16. Section 3 of the Act, 1985 postulates that the State Government, by a notification and from the date mentioned therein, is competent to take over the college and management of the private Ayurvedic College. However, in terms of Section 6 of the Act 1985, the State Government is vested with the power to lay down the terms and conditions of the teaching staff and other employees of the college. Section 3 and Section 6 of the Act 1985 relevant for the purpose are reproduced hereunder:
” 3. Taking over of Private Medical (Indian System of Medicine) Colleges.( 1) The State Government may, by a notified order and from the date mentioned therein, take over a College and the management and control thereof shall thereupon be exercised by the State Government in such manner as specified in the said order.
(2) All the assets and properties of the college and the college body whether movable or immovable including land, building, library, laboratory and dispensary workshop, store, instruments, machinery, vehicles, cash balance, reserve fund, investments, taxes, furniture and others shall, on the date of take over stand transferred to and vested in, and be deemed to have come into possession of the State Government.
(3) All the liabilities and obligations of the College under any agreement or contract entered into bona fide before the date of taking over shall devolve and shall be deemed to have devolved on the State Government.
6. Determination of terms of the teaching staff and other employees of the College. – (1) From the date of the notified order, all the staff employed in the College shall cease to be the employees of the College body : Provided that they shall continue to serve the College on ad hoc basis till a decision under subsections (3) and (4) of this Section is taken by the state Government.
(2) The State Government will set up one or more committees of experts and knowledgeable persons which will examine the biodata of each member of the teaching staff and ascertain whether appointment, promotion or confirmation was made in accordance with the Act, Statue or Regulations of the University concerned and in keeping with the guidelines laid down by the Indian Medical Council of India and take into consideration all other relevant materials including length of his service in the College; and submit its report to the State Government.
(3) The State Government on receipt of the report of the Committee or committees, as the case may be, will decide in respect of each member of teaching staff on the merits of each case whether to absorb him in government service or to terminate his service or to allow him to continue on an ad hoc basis for a fixed term on contract and shall, where necessary, redetermine the rank, pay allowances and other conditions of service.
(4) The State Government shall similarly determine the terms of appointment and other conditions of service of other categories of staff of the college on the basis of facts ascertained either by a committee or by an officer entrusted with the task and the provisions of subsections (2) and (3) of this Section shall apply mutatis mutandis to such cases.”
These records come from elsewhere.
import Mathlib.Data.Real.Basic
import Mathlib.Order.Basic
import Mathlib.Tactic.Linarith
import Mathlib.Tactic.Ring
import Mathlib.Tactic.Positivity
import Mathlib.Tactic.FieldSimp
import HarnessLib
import HarnessLib.Audit

/-!
# `NoHeavyLowerTail` (crux stmt-CriticalPhenomena-4575), Sahi programme P4 (Holley / monotone coupling):
# FKG slot-locality at two join-primes — the real inequality behind it, I: the bilinear form on increments

Support file (cell `prim-l12`, seat P4, generation 6; `--supports stmt-CriticalPhenomena-4575`).  No named facts, no sorries;
standard axioms.  Pure real algebra: the lattice theorem that uses it is `…SahiE3TwoPrimeSlot`.

## What is proved

Index a four-element Boolean pattern `M = {0, 1, 2, 3}` (`0` bottom, `1, 2` the two atoms, `3` top).  Think of `ν_t ≥ 0` as the
masses of the four fibres of a finite distributive lattice `L` over `M` (the fibres of `x ↦ (j₁ ≤ x, j₂ ≤ x)` for two join-prime
elements), of `α_t, β_t, γ_t` as the conditional densities in fibre `t` of up-sets `A`, `B`, `A ∩ B`, and of `U = ` fibres
`1 ∪ 2 ∪ 3` (`= ↑j₁ ∪ ↑j₂`).  Then Sahi's functional `Z³·E₃(1_U, 1_A, 1_B)` is the cubic `phiD` below, and the consequences of the
four functions theorem available on such data are: `ν₁ν₂ ≤ ν₀ν₃` (the push-forward is FKG), `α, β` increasing along
`0 ≤ 1, 2 ≤ 3` (Holley), `γ_t ≥ γ_0` (Holley for `A ∩ B`) and `γ_t ≥ α_tβ_t` (FKG inside fibre `t`).

* `phiD_nonneg` — **under exactly these hypotheses `phiD ≥ 0`.**  This is the whole analytic content of the slot-locality theorem
  `E₃(↑j₁ ∪ ↑j₂, A, B) ≥ 0` for every FKG weight on every finite distributive lattice (`…SahiE3TwoPrimeSlot`).
* `phiM_nonneg` — the same in MASS form (`a_t = m(A ∩ F_t)` etc., hypotheses = Ahlswede–Daykin products), which is what the lattice
  file instantiates; fibres of mass zero are handled here (phantom densities), so the lattice theorem needs no positivity of the weight.

## Proof (new; found and checked in this seat, HOME prim-l12-p4 gen 6)

(1) The coefficient of `γ_t` (`t ≠ 0`) in `phiD` is `Zν_t(Z+ν₀) ≥ 0` and that of `γ₀` is `−Zν₀u` (`u = ν₁+ν₂+ν₃`); split
`Zν_t(Z+ν₀) = W_t + T_t` with `T₁ = Zν₀(ν₁+E₁)`, `T₂ = Zν₀(ν₂+E₂)`, `T₃ = Zν₀(ν₃−E₁−E₂)` (so `Σ T_t = Zν₀u` kills `γ₀`) and use
`γ_t ≥ α_tβ_t` against `W_t`, `γ_t ≥ γ₀` against `T_t`.  (2) What is left is, in the increments `x_t = α_t − α₀`, `y_t = β_t − β₀`,
the bilinear form `quadQ(x,y) = (Z+ν₀)[Z Σν_t x_t y_t − (Σν_t x_t)(Σ ν_t y_t)] − Zν₀ Σ(ν_t + ε_t) x_t y_t` (`ε = (E₁, E₂, −E₁−E₂)`)
plus the manifestly nonnegative `Zν₀α₀(E₁(y₃−y₁)+E₂(y₃−y₂)) + Zν₀β₀(E₁(x₃−x₁)+E₂(x₃−x₂))`.  (3) `quadQ ≥ 0` on pairs of
nonnegative increasing `x, y` vanishing at `0`: such functions are nonnegative combinations of the indicators of the up-sets
`{1,2,3}, {1,3}, {2,3}, {3}`, `quadQ` is bilinear, and its ten values on pairs of generators are explicit nonnegative polynomials —
nine of them trivially, the tenth, `{1,3}` against `{2,3}`, equals `ν₀²ν₃ − (Z+ν₀)ν₁ν₂ + Zν₀(E₁+E₂)`, which is where the FKG
inequality `ν₁ν₂ ≤ ν₀ν₃` of the pattern measure enters.  (4) The shifts `E₁, E₂ ≥ 0` with `E₁+E₂ ≤ ν₃`, `ν₀E_t ≤ Zν_t` and
`(Z+ν₀)ν₁ν₂ ≤ ν₀²ν₃ + Zν₀(E₁+E₂)` exist (`exists_shift`): `E_t = ν₃ν_t/(ν₁+ν₂)` if `ν₀ν₃ ≤ Z(ν₁+ν₂)`, else `E_t = Zν_t/ν₀`.
The inequality is tight (`phiD = 0`) on the product measures of `2²` with `A = ↑1`, `B = ↑2` and on all data with `β` constant,
which is why no fixed polynomial certificate of low degree exists (seat LPs: degree ≤ 4 with a linear multiplier infeasible) and
the shifts must depend on `ν`.
-/

namespace Summit.CriticalPhenomena.PercolationContinuityZ3.Theorems.SahiE3TwoPrimeSlot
17. The Government later issued a Notification dated 09th December, 1986 of taking over of private medical colleges issued in exercise of power under Section 3 of the Act 1985, the extract of which relevant for the purpose is reproduced hereunder:
” BIHAR GAZETTE, 24 DECEMBER 1986
Medical Education and Family Welfare Department
No. Indem (H)M2186/ 84940( DM)M. E. under Section 3 of Bihar Private (India System of Medicine) College (taking over) Act 1985 (Bihar Act, 10, 1985) and the powers provided therein the Bihar Government takes over Sri Dhanwantri Ayurved College, Buxar, Post Ahirauli District Bhojpur and the Hospitals attached to it with effect from 01/06/1986 with the following terms and conditions:
( a) As a result of Nationalization (Sarkarikaran), all the movable and Immovable properties of the institution will vest in the State Government from the date of Nationalization. The verification of the certified list of the entire assets and liabilities of the said college would be done by the Department and from the date of the nationalization (take over). No responsibility of any liabilities would be on the Government except the salary of the teaching and non teaching employees of the said college.
(b) That no dues of any kind is owed by the said college as per the no dues certificate produced by the governing body of the college to the Department nor there is any dues on its land and the entire land of the college is in its peaceful possession.
(c) That the verification of the list of Teaching and Non Teaching employees working in the said college on the cut off date of 01/03/1983 would be done by a Screening Committee duly constituted by the Department and it would be seen that whether on the said date the employees and teachers were having minimum qualification and teaching skill or not for the post which they held on the said date.
(d) As per the Norms of Indian Medical Council the sanction/creation of approved posts of Gazetted and non gazetted would be done as per the approved pay by the State Government along with all the allowances and till then the employees working in the said institution would get their present pay.
By the order of the Governor
Banshidhar Singh, Deputy Secretary”
18. It may be relevant to note that the cutoff date which has been referred to as 01st March, 1983 in the aforementioned notification dated 09th December, 1986 got replaced to 01st June, 1986 in terms of the judgment of the High Court dated 12th July, 1988 passed in C.W.J.C. No.992/1987.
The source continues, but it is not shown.